If you meet one of these genuinely interested, thrilling, compelling, interesting and intelligent and sweet, and beautiful and smart girl will you take time to get to know her, to understand if she is really the one? Or will you just flirt because she was looking extremely gorgeous at the party tonight and call her “hot” but would you, or would you not, refuse to make plans with her, speak with her, see her again, and once again return to party and search once more for this "nice girl" who you just cannot seem to find?


So don't say you're on the lookout for the nice girls, guys, when you pass us up on every step you take. There is a nice girl in every girl. Sometimes we go undercover; sometimes we go in disguise; sometimes when that girl in the low cut top or the too tight dress won't answer your whistle... you should know…

we might say we like the attention, we might blush and giggle and turn back to our friends, but we're all thinking the same thing.

"This isnt me... Tomorrow morning I'll be wearing a T-shirt and pyjamas… without make up, eating breakfast with my bestfriend talking about how heels hurt… See through the disguise, See the real me"

You never do.
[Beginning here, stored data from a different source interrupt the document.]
import Summits.HubbardSuperconductivity.HubbardSuperconductivity.Theorems.AnisotropyChordTransferFibre3FinXB2Eval
import Summits.HubbardSuperconductivity.HubbardSuperconductivity.Theorems.AnisotropyChordTransferFibre3FinXB2P45g
import Summits.HubbardSuperconductivity.HubbardSuperconductivity.Theorems.AnisotropyChordTransferFibre3FinXB2P45h

/-!
# Route `AnisotropyChord` / H0 rotor rung: FIN XB2 row-`N₁` certificate at `L = 45` — cell facts, part `g`

Kernel facts `xbCellAny2 45 (49/50) la lb c = true` (evaluator `…FinXB2Eval`, point wedges rewritten to the certified literal tables of `…FinXB2P45*`) for 1 λ-cell(s) of the per-`L` cover
(`…FinXB2Cover.xbCheck2`; cell design: p3 g6 scratch `xb_design2.py`, float mirror `xb_mirror.py` (g5)); assembled in `…FinXB2FortyFive`.
Prover seat `hubbard-h0-rotor-p3` g6; helper for piece A = stmt-HubbardSuperconductivity-23918 of rung 19089 (`--supports`, helper class).
WHAT THIS IS NOT: nothing here proves superconductivity in the Hubbard model (rotor TARGET as worded stays FALSE, g15 verdict); kernel facts for the FIN certificate of ONE hypothesis (row `N₁`) of ONE conditional reduction.  Tree imports only; no sorry, no new axioms.
-/

set_option linter.dupNamespace false

namespace Summit.HubbardSuperconductivity.HubbardSuperconductivity.Theorems.AnisotropyChord.Transfer.Fibre3

namespace FinXB

set_option maxHeartbeats 4000000 in
/-- kernel fact: cell 23 at `L = 45` (certified, c = (2/5 : ℚ)). [folklore] -/
theorem xb2c45_23 : xbCellAny2 45 (49/50 : ℚ) 106722307422929 130301267219183 (2/5 : ℚ) = true := by
  unfold xbCellAny2
  rw [tw45_6_eq, tw45_7_eq]
  decide +kernel

end FinXB

end Summit.HubbardSuperconductivity.HubbardSuperconductivity.Theorems.AnisotropyChord.Transfer.Fibre3
import Summits.QuantumFields.YangMills.Theorems.ParabolicTrajectoryTunedSequenceExistsMirrorBound
import Summits.QuantumFields.YangMills.Theorems.ParabolicTrajectoryTunedSequenceExistsMirrorDefs

/-!
# `TunedSequenceExists` (stmt-QuantumFields-10524), line `fixed-aspect-window`:
# the four-child split glue on LANDED names (lead c4, 2026-08-17)

`FixedAspectSplit.FemtoWindowAll` (U), `FixedAspectSplit.VolumeMonotoneAll` (V) (`…SplitDefs`, p137427),
`FixedAspectSplit.MirrorBoundInAll` (A_in), `FixedAspectSplit.MirrorBoundOutAll` (A_out) (`…MirrorDefs`,
p141070) imply `Summit.QuantumFields.YangMills.Theses.ParabolicTrajectory.TunedSequenceExists`: the mirror
glue `MirrorBound.canonicalUpperBoundAll_of_mirror` (p140782; odd-torus reflection positivity +
Cauchy–Schwarz) gives (A) `CanonicalUpperBoundAll`, then `FixedAspectSplit.tunedSequenceExists_of_subs`.
This file exists only to provide the `--glue-by` declaration of a route-level split of (S) into the four
children on landed names (the bodies of the four registered stubs of `Lines/fixed_aspect_window.lean`).
-/

noncomputable section

open Literature.MathematicalPhysics.QuantumFieldTheory Literature.MathematicalPhysics.QuantumLattice

namespace Summit.QuantumFields.YangMills.Theorems.TunedSequenceExists.MirrorGlue

variable {G : Type} [Group G] [TopologicalSpace G] [IsTopologicalGroup G] [CompactSpace G]
  [MeasurableSpace G] [BorelSpace G]

/-- (A) from the two NAMED mirror statements at fixed data:
`MirrorBoundIn r → MirrorBoundOut r → CanonicalUpperBound r` (the bodies of `MirrorBoundIn/Out` are the
hypotheses of `MirrorBound.canonicalUpperBound_of_mirror`, definitionally). [cite: OsterwalderSeiler1978, §2] -/
theorem canonicalUpperBound_of_mirrorBounds (r : LatticeRep G)
    (hin : FixedAspectSplit.MirrorBoundIn r) (hout : FixedAspectSplit.MirrorBoundOut r) :
    FixedAspectSplit.CanonicalUpperBound r :=
  MirrorBound.canonicalUpperBound_of_mirror r hin hout

/-- **Four-child split glue `tunedSequenceExists_of_mirror_subs`** —
`FemtoWindowAll → VolumeMonotoneAll → MirrorBoundInAll → MirrorBoundOutAll →
Summit.QuantumFields.YangMills.Theses.ParabolicTrajectory.TunedSequenceExists` (sorry-free; mirror glue ⇒
(A), then the three-child split glue). [cite: OsterwalderSeiler1978, §2] -/
theorem tunedSequenceExists_of_mirror_subs (hU : FixedAspectSplit.FemtoWindowAll)
    (hV : FixedAspectSplit.VolumeMonotoneAll) (hIn : FixedAspectSplit.MirrorBoundInAll)
    (hOut : FixedAspectSplit.MirrorBoundOutAll) :
    Summit.QuantumFields.YangMills.Theses.ParabolicTrajectory.TunedSequenceExists :=
  FixedAspectSplit.tunedSequenceExists_of_subs hU hV
    (MirrorBound.canonicalUpperBoundAll_of_mirror hIn hOut)

end Summit.QuantumFields.YangMills.Theorems.TunedSequenceExists.MirrorGlue

end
Why? Because you only see the exterior, you only see the hot girl who flirts with you. You don't want the nice girl… so dont say you're looking for a relationship - relationships take time and energy and compromise, three things we're willing to extend - but in return, we're looking for love, loyalty and trust, three things you never seem willing to express. Maybe "nice guys finish last", but in the race they're running they're chasing after all the easy-targets... the nice girls are waiting at the finish line with a bottle of water, a towel and a hug, hoping against hope that maybe you'll realize that they're the ones that you want at the end of that silly race.